Read through the listing and copy every line that contains the word "folklore".
---
import Literature.AlgebraicGeometry.Resolution.AffineDomainDimension
import Mathlib.Algebra.MonoidAlgebra.Basic
import Mathlib.RingTheory.KrullDimension.Polynomial
import Mathlib.RingTheory.KrullDimension.Field
import HarnessLib

/-!
# Toric surface programme: `k[σ∨ ∩ ℤ²]` has Krull dimension 2

Support file for crux stmt-ResolutionOfSingularities-15317 (`FrobeniusLadder.FRationalResolution`),
line `redirect`, lead c4 (toric surface programme for rung 4′: all affine toric surfaces
`U(r,a) = Spec k[{m ∈ ℤ² : 0 ≤ m₂, a m₂ ≤ r m₁}]` over every field lie in the crux's residual class
and are resolved by the Hirzebruch–Jung tower; this file certifies that they are SURFACES).

For `1 ≤ r` the toric algebra `TA[r,a] = k[σ∨ ∩ ℤ²] ⊆ k[ℤ²]`, `σ∨ = {m₂ ≥ 0, a m₂ ≤ r m₁}`, has
Krull dimension `2`:

* `toric_aeval_xw_injective` — the substitution `X₀ ↦ x = χ^(1,0)`, `X₁ ↦ w = χ^(a,r)`,
  `k[X₀, X₁] → k[ℤ²]`, is the domain change `mapDomain φ` along the exponent map
  `φ(d) = d₀ (1,0) + d₁ (a,r)`, `ℕ² → ℤ²`, an injective (as `r ≥ 1`) monoid homomorphism, hence is
  injective (the monomials `xⁱ wʲ` are pairwise distinct characters): `k[x, w] ⊆ TA[r,a]` is a
  polynomial ring in two variables;
* `toric_single_pow_eq` — every cone monomial is integral over `k[x, w]`:
  `(χ^m)^r = x^(r m₁ − a m₂) w^(m₂)` for `m ∈ σ∨ ∩ ℤ²`;
* `stub_toric_ringKrullDim` — `TA[r,a]` is integral over the polynomial ring `k[x, w]`
  (generated by integral elements), and Krull dimension is invariant under injective integral
  extensions (`Literature.AlgebraicGeometry.Resolution.ringKrullDim_eq_of_isIntegral`), so
  `dim TA[r,a] = dim k[X₀, X₁] = 2`.

All folklore (Cox–Little–Schenck 2011, §1.2; Matsumura Thm. 9.4, Thm. 5.6); no published fact is
used beyond the tree lemma.
-/

-- single-problem summit: the doubled namespace component is forced
set_option linter.dupNamespace false

noncomputable section

namespace Summit.ResolutionOfSingularities.ResolutionOfSingularities.Theorems.FRationalResolution

open CategoryTheory AlgebraicGeometry TopologicalSpace
open Literature.AlgebraicGeometry.Resolution

section Toric

variable (k : Type) [Field k]

/-- The Laurent polynomial ring `k[ℤ²]` (coordinate ring of the 2-torus). -/
local notation3 "Lk" => AddMonoidAlgebra k (ℤ × ℤ)

/-- The lattice points of the dual cone `σ∨ = {m₂ ≥ 0, a m₂ ≤ r m₁}` of `σ = cone((0,1),(r,-a))`. -/
local notation3 "σS[" r ", " a "]" =>
  {m : ℤ × ℤ | 0 ≤ m.2 ∧ ((a : ℕ) : ℤ) * m.2 ≤ ((r : ℕ) : ℤ) * m.1}

/-- The toric surface algebra `k[σ∨ ∩ ℤ²] ⊆ k[ℤ²]`. -/
local notation3 "TA[" r ", " a "]" =>
  Algebra.adjoin k ((fun m : ℤ × ℤ => AddMonoidAlgebra.single m (1 : k)) '' σS[r, a])

/-- The substitution `X₀ ↦ x = χ^(1,0)`, `X₁ ↦ w = χ^(a,r)`, `k[X₀, X₁] → k[ℤ²]`, is injective for
`1 ≤ r`: it is the domain change `mapDomain φ` along the exponent map
`φ(d) = d₀ • (1,0) + d₁ • (a,r) = (d₀ + a d₁, r d₁)`, an injective (as `r ≥ 1`) additive monoid
homomorphism `ℕ² → ℤ²` — the monomials `xⁱ wʲ = χ^(i + a j, r j)` are pairwise distinct characters.
[folklore] -/
theorem toric_aeval_xw_injective (r a : ℕ) (hr : 1 ≤ r) :
    Function.Injective
      (MvPolynomial.aeval
        ![AddMonoidAlgebra.single (((1 : ℤ), (0 : ℤ)) : ℤ × ℤ) (1 : k),
          AddMonoidAlgebra.single ((((a : ℕ) : ℤ), ((r : ℕ) : ℤ)) : ℤ × ℤ) (1 : k)] :
        MvPolynomial (Fin 2) k →ₐ[k] Lk) := by
  -- the exponent map `φ(d) = (d₀ + a d₁, r d₁)`
  let φ : (Fin 2 →₀ ℕ) →+ ℤ × ℤ :=
    { toFun := fun d => (((d 0 : ℕ) : ℤ) + (a : ℤ) * ((d 1 : ℕ) : ℤ), (r : ℤ) * ((d 1 : ℕ) : ℤ))
      map_zero' := by simp
      map_add' := fun d e => by
        simp only [Finsupp.coe_add, Pi.add_apply, Nat.cast_add, Prod.mk_add_mk, Prod.mk.injEq]
        constructor <;> ring }
  have hφ : ∀ d, φ d = (((d 0 : ℕ) : ℤ) + (a : ℤ) * ((d 1 : ℕ) : ℤ), (r : ℤ) * ((d 1 : ℕ) : ℤ)) :=
    fun d => rfl
  -- `φ` is injective since `r ≥ 1`
  have hφinj : Function.Injective φ := by
    intro d e hde
    rw [hφ, hφ, Prod.mk.injEq] at hde
    obtain ⟨h0, h1⟩ := hde
    have hr0 : (r : ℤ) ≠ 0 := by exact_mod_cast (by omega : r ≠ 0)
    have he1 : ((d 1 : ℕ) : ℤ) = e 1 := mul_left_cancel₀ hr0 h1
    have he0 : ((d 0 : ℕ) : ℤ) = e 0 := by rw [he1] at h0; linarith
    ext i
    fin_cases i
    · exact_mod_cast he0
    · exact_mod_cast he1
  -- the substitution is `mapDomain φ` (check on the variables `X₀`, `X₁`)
  have heq : (MvPolynomial.aeval
        ![AddMonoidAlgebra.single (((1 : ℤ), (0 : ℤ)) : ℤ × ℤ) (1 : k),
          AddMonoidAlgebra.single ((((a : ℕ) : ℤ), ((r : ℕ) : ℤ)) : ℤ × ℤ) (1 : k)] :
        MvPolynomial (Fin 2) k →ₐ[k] Lk) =
      AddMonoidAlgebra.mapDomainAlgHom k k φ := by
    apply MvPolynomial.algHom_ext
    intro i
    rw [MvPolynomial.aeval_X, AddMonoidAlgebra.mapDomainAlgHom_apply, MvPolynomial.X,
      ← MvPolynomial.single_eq_monomial, AddMonoidAlgebra.mapDomain_single, hφ]
    fin_cases i
    · simp
    · simp
  rw [heq]
  exact AddMonoidAlgebra.mapDomain_injective hφinj

/-- The integral relation of a cone monomial over `k[x, w]`: for `m ∈ σ∨ ∩ ℤ²`,
`(χ^m)^r = x^(r m₁ − a m₂) · w^(m₂)` in `k[ℤ²]` (`r m = (r m₁ − a m₂)(1,0) + m₂ (a,r)` with both
coefficients nonnegative). [folklore] -/
theorem toric_single_pow_eq (r a : ℕ) (m : ℤ × ℤ) (hm : m ∈ σS[r, a]) :
    AddMonoidAlgebra.single m (1 : k) ^ r =
      AddMonoidAlgebra.single (((1 : ℤ), (0 : ℤ)) : ℤ × ℤ) (1 : k) ^
          (((r : ℕ) : ℤ) * m.1 - ((a : ℕ) : ℤ) * m.2).toNat *
        AddMonoidAlgebra.single ((((a : ℕ) : ℤ), ((r : ℕ) : ℤ)) : ℤ × ℤ) (1 : k) ^ m.2.toNat := by
  obtain ⟨hm0, hmc⟩ := hm
  have hi : ((((r : ℕ) : ℤ) * m.1 - ((a : ℕ) : ℤ) * m.2).toNat : ℤ) =
      (r : ℤ) * m.1 - (a : ℤ) * m.2 :=
    Int.toNat_of_nonneg (by linarith)
  have hj : ((m.2.toNat : ℕ) : ℤ) = m.2 := Int.toNat_of_nonneg hm0
  rw [AddMonoidAlgebra.single_pow, AddMonoidAlgebra.single_pow, AddMonoidAlgebra.single_pow,
    AddMonoidAlgebra.single_mul_single, one_pow, one_pow, one_pow, mul_one]
  congr 1
  refine Prod.ext ?_ ?_
  · show r • m.1 = (((r : ℕ) : ℤ) * m.1 - ((a : ℕ) : ℤ) * m.2).toNat • (1 : ℤ) + m.2.toNat • (a : ℤ)
    rw [nsmul_eq_mul, nsmul_eq_mul, nsmul_eq_mul, hi, hj]
    ring
  · show r • m.2 = (((r : ℕ) : ℤ) * m.1 - ((a : ℕ) : ℤ) * m.2).toNat • (0 : ℤ) + m.2.toNat • (r : ℤ)
    rw [nsmul_eq_mul, nsmul_eq_mul, nsmul_eq_mul, hj]
    ring

/-- STUB (the toric algebra is a surface): for `1 ≤ r` (and `a ≤ r`, not needed) the toric surface
algebra `TA[r,a] = k[σ∨ ∩ ℤ²]` has Krull dimension `2`. The polynomial ring `k[X₀, X₁]` embeds as
`k[x, w]`, `x = χ^(1,0)`, `w = χ^(a,r)` (`toric_aeval_xw_injective`), every generator `χ^m`,
`m ∈ σ∨ ∩ ℤ²`, satisfies `(χ^m)^r = x^(r m₁ − a m₂) w^(m₂)` (`toric_single_pow_eq`), so `TA[r,a]` is
integral over `k[X₀, X₁]` along an injective structure map, and Krull dimension is invariant under
injective integral extensions (`ringKrullDim_eq_of_isIntegral`): `dim TA[r,a] = dim k[X₀, X₁] = 2`.
[folklore; CLS2011 §1.2, Matsumura1987 Thm. 9.4 / 5.6] -/
theorem stub_toric_ringKrullDim (r a : ℕ) (hr : 1 ≤ r) (har : a ≤ r) : ringKrullDim ↥TA[r, a] = 2 := by
  have _ := har
  -- the generators `x = χ^(1,0)`, `w = χ^(a,r)` lie in the cone algebra
  have hx : AddMonoidAlgebra.single (((1 : ℤ), (0 : ℤ)) : ℤ × ℤ) (1 : k) ∈ TA[r, a] :=
    Algebra.subset_adjoin ⟨_, ⟨le_rfl, by simp⟩, rfl⟩
  have hw : AddMonoidAlgebra.single ((((a : ℕ) : ℤ), ((r : ℕ) : ℤ)) : ℤ × ℤ) (1 : k) ∈ TA[r, a] :=
    Algebra.subset_adjoin ⟨_, ⟨Nat.cast_nonneg r, (mul_comm _ _).le⟩, rfl⟩
  -- the structure map `g : k[X₀, X₁] → TA[r,a]`, `X₀ ↦ x`, `X₁ ↦ w`
  set v : Fin 2 → ↥TA[r, a] := ![⟨_, hx⟩, ⟨_, hw⟩] with hv
  set g : MvPolynomial (Fin 2) k →ₐ[k] ↥TA[r, a] := MvPolynomial.aeval v with hg
  have hval : (Algebra.adjoin k _).val.comp g =
      (MvPolynomial.aeval
        ![AddMonoidAlgebra.single (((1 : ℤ), (0 : ℤ)) : ℤ × ℤ) (1 : k),
          AddMonoidAlgebra.single ((((a : ℕ) : ℤ), ((r : ℕ) : ℤ)) : ℤ × ℤ) (1 : k)] :
        MvPolynomial (Fin 2) k →ₐ[k] Lk) := by
    apply MvPolynomial.algHom_ext
    intro i
    rw [AlgHom.comp_apply, hg, MvPolynomial.aeval_X, MvPolynomial.aeval_X]
    fin_cases i <;> simp [hv]
  have hginj : Function.Injective g := by
    have h := toric_aeval_xw_injective k r a hr
    rw [← hval, AlgHom.coe_comp] at h
    exact h.of_comp
  letI : Algebra (MvPolynomial (Fin 2) k) ↥TA[r, a] := g.toRingHom.toAlgebra
  haveI : IsScalarTower k (MvPolynomial (Fin 2) k) ↥TA[r, a] :=
    IsScalarTower.of_algebraMap_eq fun c => (g.commutes c).symm
  -- every cone monomial is integral over `k[X₀, X₁]`: `(χ^m)^r = g (X₀^i X₁^j)`
  have hgen : ∀ y : ↥TA[r, a],
      (y : Lk) ∈ (fun m : ℤ × ℤ => AddMonoidAlgebra.single m (1 : k)) '' σS[r, a] →
        IsIntegral (MvPolynomial (Fin 2) k) y := by
    rintro y ⟨m, hm, hym⟩
    refine IsIntegral.of_pow (Nat.lt_of_lt_of_le Nat.zero_lt_one hr) ?_
    have hyr : y ^ r = algebraMap (MvPolynomial (Fin 2) k) ↥TA[r, a]
        (MvPolynomial.X 0 ^ (((r : ℕ) : ℤ) * m.1 - ((a : ℕ) : ℤ) * m.2).toNat *
          MvPolynomial.X 1 ^ m.2.toNat) := by
      apply Subtype.ext
      change ((y ^ r : ↥TA[r, a]) : Lk) = ((g _ : ↥TA[r, a]) : Lk)
      rw [hg, map_mul, map_pow, map_pow, MvPolynomial.aeval_X, MvPolynomial.aeval_X]
      simp only [hv, Matrix.cons_val_zero, Matrix.cons_val_one, Subalgebra.coe_pow,
        Subalgebra.coe_mul]
      rw [← hym]
      exact toric_single_pow_eq k r a m hm
    rw [hyr]
    exact isIntegral_algebraMap
  haveI : Algebra.IsIntegral (MvPolynomial (Fin 2) k) ↥TA[r, a] := by
    refine ⟨fun y => ?_⟩
    have hle : Algebra.adjoin k (((↑) : ↥TA[r, a] → Lk) ⁻¹'
        ((fun m : ℤ × ℤ => AddMonoidAlgebra.single m (1 : k)) '' σS[r, a])) ≤
        (integralClosure (MvPolynomial (Fin 2) k) ↥TA[r, a]).restrictScalars k :=
      Algebra.adjoin_le fun z hz => hgen z hz
    rw [Algebra.adjoin_adjoin_coe_preimage] at hle
    exact hle Algebra.mem_top
  have hinj : Function.Injective (algebraMap (MvPolynomial (Fin 2) k) ↥TA[r, a]) := hginj
  rw [ringKrullDim_eq_of_isIntegral hinj, MvPolynomial.ringKrullDim_of_isNoetherianRing,
    ringKrullDim_eq_zero_of_field, Nat.card_eq_fintype_card, Fintype.card_fin, zero_add]
  rfl

end Toric

end Summit.ResolutionOfSingularities.ResolutionOfSingularities.Theorems.FRationalResolution

end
---
SOLUTION:
All folklore (Cox–Little–Schenck 2011, §1.2; Matsumura Thm. 9.4, Thm. 5.6); no published fact is
[folklore] -/
coefficients nonnegative). [folklore] -/
[folklore; CLS2011 §1.2, Matsumura1987 Thm. 9.4 / 5.6] -/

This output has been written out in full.